/-- **Two hyperplane sections of a linear subspace of `X` are rationally equivalent in `CH_s(X)`**:
if `Π = M ∩ V₊(ℓ)` and `Π' = M ∩ V₊(ℓ')` are hyperplane sections (`V₊(ℓ), V₊(ℓ') ⊅ X`) of an
`(s+1)`-plane `M ⊆ X`, then `[Π] = [Π']` in `CH_s(X)` — e.g. two points of a line of `X` in `CH₀(X)`,
two lines of a plane of `X` in `CH₁(X)`, two planes of a `3`-plane of `X` in `CH₂(X)` (both classes
are `c₁(𝒪_X(1)) ∩ [M]`, Fulton Example 2.5.1 with Cor. 2.4.2). [cite: Fulton1998, Example 2.5.1 (p. 41) and Cor. 2.4.2 (p. 38)] -/
theorem ofPoint_eq_ofPoint_of_sections {c : ℕ}
    (L : Fin c → MvPolynomial (Fin (N + 1)) K) (hL : ∀ k, L k ∈ grading (Fin (N + 1)) K 1)
    (hc : c + 1 ≤ N) {ℓ ℓ' : MvPolynomial (Fin (N + 1)) K} (hℓ : ℓ ∈ grading (Fin (N + 1)) K 1)
    (hℓ' : ℓ' ∈ grading (Fin (N + 1)) K 1)
    (hind : LinearIndependent K (Fin.snoc L ℓ : Fin (c + 1) → MvPolynomial (Fin (N + 1)) K))
    (hind' : LinearIndependent K (Fin.snoc L ℓ' : Fin (c + 1) → MvPolynomial (Fin (N + 1)) K))
    (hℓ0 : ℓ ≠ 0) (hℓ'0 : ℓ' ≠ 0)
    (hav : (formDivisor ℓ hℓ hℓ0).Avoids (j.left.base (genericPoint ↥X.left)))
    (hav' : (formDivisor ℓ' hℓ' hℓ'0).Avoids (j.left.base (genericPoint ↥X.left)))
    {μ z z' : ↥X.left} {s : ℕ} (hμs : height μ = (s + 1 : ℕ)) (hzs : height z = s)
    (hz's : height z' = s)
    (hμ : (ProjectiveSpectrum.asHomogeneousIdeal
      (𝒜 := MvPolynomial.homogeneousSubmodule (Fin (N + 1)) K) (j.left.base μ)).toIdeal =
        Ideal.span (Set.range L))
    (hz : (ProjectiveSpectrum.asHomogeneousIdeal
      (𝒜 := MvPolynomial.homogeneousSubmodule (Fin (N + 1)) K) (j.left.base z)).toIdeal =
        Ideal.span (Set.range (Fin.snoc L ℓ : Fin (c + 1) → MvPolynomial (Fin (N + 1)) K)))
    (hz' : (ProjectiveSpectrum.asHomogeneousIdeal
      (𝒜 := MvPolynomial.homogeneousSubmodule (Fin (N + 1)) K) (j.left.base z')).toIdeal =
        Ideal.span (Set.range (Fin.snoc L ℓ' : Fin (c + 1) → MvPolynomial (Fin (N + 1)) K))) :
    ChowGroup.ofPoint z hzs = ChowGroup.ofPoint z' hz's := by
  obtain ⟨l, hl⟩ := exists_formDivisor_avoids_genericPoint j
  rw [mk_primeCycle_eq_hyperplaneSectionOn_of_section j (X_mem K l) (MvPolynomial.X_ne_zero l) hl L hL hc hℓ
      hind hℓ0 hav hμs hzs hμ hz,
    mk_primeCycle_eq_hyperplaneSectionOn_of_section j (X_mem K l) (MvPolynomial.X_ne_zero l) hl L hL hc hℓ'
      hind' hℓ'0 hav' hμs hz's hμ hz']

end ProjSpace

namespace ProjSpace

variable {N : ℕ} {K : Type u} [Field K]

/-- **An `s`-plane inside an `(s+1)`-plane is a hyperplane section of it**: given a presentation
`𝔭_w = (L₁, …, L_c)` of an `(s+1)`-plane point `w` of `ℙᴺ` by independent linear forms and an
`s`-plane point `w'` with `w ⤳ w'`, there is a linear form `ℓ` with `(L, ℓ)` independent and
`𝔭_{w'} = (L₁, …, L_c, ℓ)` (linear algebra: some equation of `w'` is not in the span of the `L_k`).
[cite: Hartshorne1977, I Ex. 2.11] -/
theorem exists_snoc_presentation_of_specializes {c s : ℕ} {w w' : ↥(projectiveSpace N K).left}
    (L : Fin c → MvPolynomial (Fin (N + 1)) K) (hL : LinearIndependent K L)
    (hhom : ∀ k, (L k).IsHomogeneous 1)
    (hw : (ProjectiveSpectrum.asHomogeneousIdeal
      (𝒜 := MvPolynomial.homogeneousSubmodule (Fin (N + 1)) K) w).toIdeal = Ideal.span (Set.range L))
    (hws : height w = (s + 1 : ℕ)) (hw' : IsLinearSubspacePoint s N (𝟙 (projectiveSpace N K)) w')
    (hww' : w ⤳ w') (hc : c + 1 ≤ N) :
    ∃ ℓ : MvPolynomial (Fin (N + 1)) K, ℓ.IsHomogeneous 1 ∧
      LinearIndependent K (Fin.snoc L ℓ : Fin (c + 1) → MvPolynomial (Fin (N + 1)) K) ∧
      (ProjectiveSpectrum.asHomogeneousIdeal
        (𝒜 := MvPolynomial.homogeneousSubmodule (Fin (N + 1)) K) w').toIdeal =
          Ideal.span (Set.range (Fin.snoc L ℓ : Fin (c + 1) → MvPolynomial (Fin (N + 1)) K)) := by
  obtain ⟨L', hL', hhom', -, hspan', hsN⟩ := hw'.exists_eq_span_of_id
  -- the dimension count: `c = N - (s + 1)`
  have hpl : IsLinearSubspacePoint (N - c) N (𝟙 (projectiveSpace N K)) w :=
    isLinearSubspacePoint_of_toIdeal_eq_span L hL hhom (by omega) hw
  have hcN : N - c = s + 1 := by
    have h1 := hpl.1
    rw [hws] at h1
    exact_mod_cast h1.symm
  -- some `L' j` is not in the `K`-span of the `L k`
  have hex : ∃ j, L' j ∉ Submodule.span K (Set.range L) := by
    by_contra hall
    push Not at hall
    have hle : Submodule.span K (Set.range L') ≤ Submodule.span K (Set.range L) :=
      Submodule.span_le.2 (by rintro _ ⟨j, rfl⟩; exact hall j)
    haveI : FiniteDimensional K (Submodule.span K (Set.range L)) :=
      FiniteDimensional.span_of_finite K (Set.finite_range L)
    have h1 : Module.finrank K (Submodule.span K (Set.range L')) = N - s := by
      rw [finrank_span_eq_card hL', Fintype.card_fin]
    have h2 : Module.finrank K (Submodule.span K (Set.range L)) = c := by
      rw [finrank_span_eq_card hL, Fintype.card_fin]
    have h3 := Submodule.finrank_mono hle
    rw [h1, h2] at h3
    omega
  obtain ⟨j, hj⟩ := hex
  refine ⟨L' j, hhom' j, linearIndependent_finSnoc.2 ⟨hL, hj⟩, ?_⟩
  have hind : LinearIndependent K (Fin.snoc L (L' j) : Fin (c + 1) → MvPolynomial (Fin (N + 1)) K) :=
    linearIndependent_finSnoc.2 ⟨hL, hj⟩
  have hgr : ∀ k, (Fin.snoc (α := fun _ => MvPolynomial (Fin (N + 1)) K) L (L' j) k).IsHomogeneous 1 := by
    intro k
    refine Fin.lastCases ?_ (fun i => ?_) k
    · rw [Fin.snoc_last]; exact hhom' j
    · rw [Fin.snoc_castSucc]; exact hhom i
  obtain ⟨p, hp, hhtp, -⟩ := exists_point_of_linearIndependent (Fin.snoc L (L' j)) hind hgr hc
  -- `p ⤳ w'` with equal heights, hence `p = w'`
  have hpw' : p ⤳ w' := by
    refine specializes_iff_le.2 ?_
    rw [hp, hspan', Ideal.span_le]
    rintro _ ⟨k, rfl⟩
    refine Fin.lastCases ?_ (fun i => ?_) k
    · rw [Fin.snoc_last]
      exact Ideal.subset_span ⟨j, rfl⟩
    · rw [Fin.snoc_castSucc]
      have hk : L i ∈ (ProjectiveSpectrum.asHomogeneousIdeal
          (𝒜 := MvPolynomial.homogeneousSubmodule (Fin (N + 1)) K) w).toIdeal := by
        rw [hw]; exact Ideal.subset_span ⟨i, rfl⟩
      have hk' := (specializes_iff_le.1 hww') hk
      change L i ∈ (ProjectiveSpectrum.asHomogeneousIdeal
        (𝒜 := MvPolynomial.homogeneousSubmodule (Fin (N + 1)) K) w').toIdeal at hk'
      rw [hspan'] at hk'
      exact hk'
  have hheight : height w' = height p := by
    rw [hw'.1, hhtp]
    norm_cast
    omega
  have hfin : height p < ⊤ := by
    rw [hhtp]
    exact WithTop.coe_lt_top _
  rw [← eq_of_specializes_of_height_eq hpw' hheight hfin]
  exact hp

***

Problem to solve: The required output is the lines from the one holding "exact Ideal.subset_span ⟨j, rfl⟩" through the last line of the entries above, copied exactly.

Solution to the exercise:
      exact Ideal.subset_span ⟨j, rfl⟩
    · rw [Fin.snoc_castSucc]
      have hk : L i ∈ (ProjectiveSpectrum.asHomogeneousIdeal
          (𝒜 := MvPolynomial.homogeneousSubmodule (Fin (N + 1)) K) w).toIdeal := by
        rw [hw]; exact Ideal.subset_span ⟨i, rfl⟩
      have hk' := (specializes_iff_le.1 hww') hk
      change L i ∈ (ProjectiveSpectrum.asHomogeneousIdeal
        (𝒜 := MvPolynomial.homogeneousSubmodule (Fin (N + 1)) K) w').toIdeal at hk'
      rw [hspan'] at hk'
      exact hk'
  have hheight : height w' = height p := by
    rw [hw'.1, hhtp]
    norm_cast
    omega
  have hfin : height p < ⊤ := by
    rw [hhtp]
    exact WithTop.coe_lt_top _
  rw [← eq_of_specializes_of_height_eq hpw' hheight hfin]
  exact hp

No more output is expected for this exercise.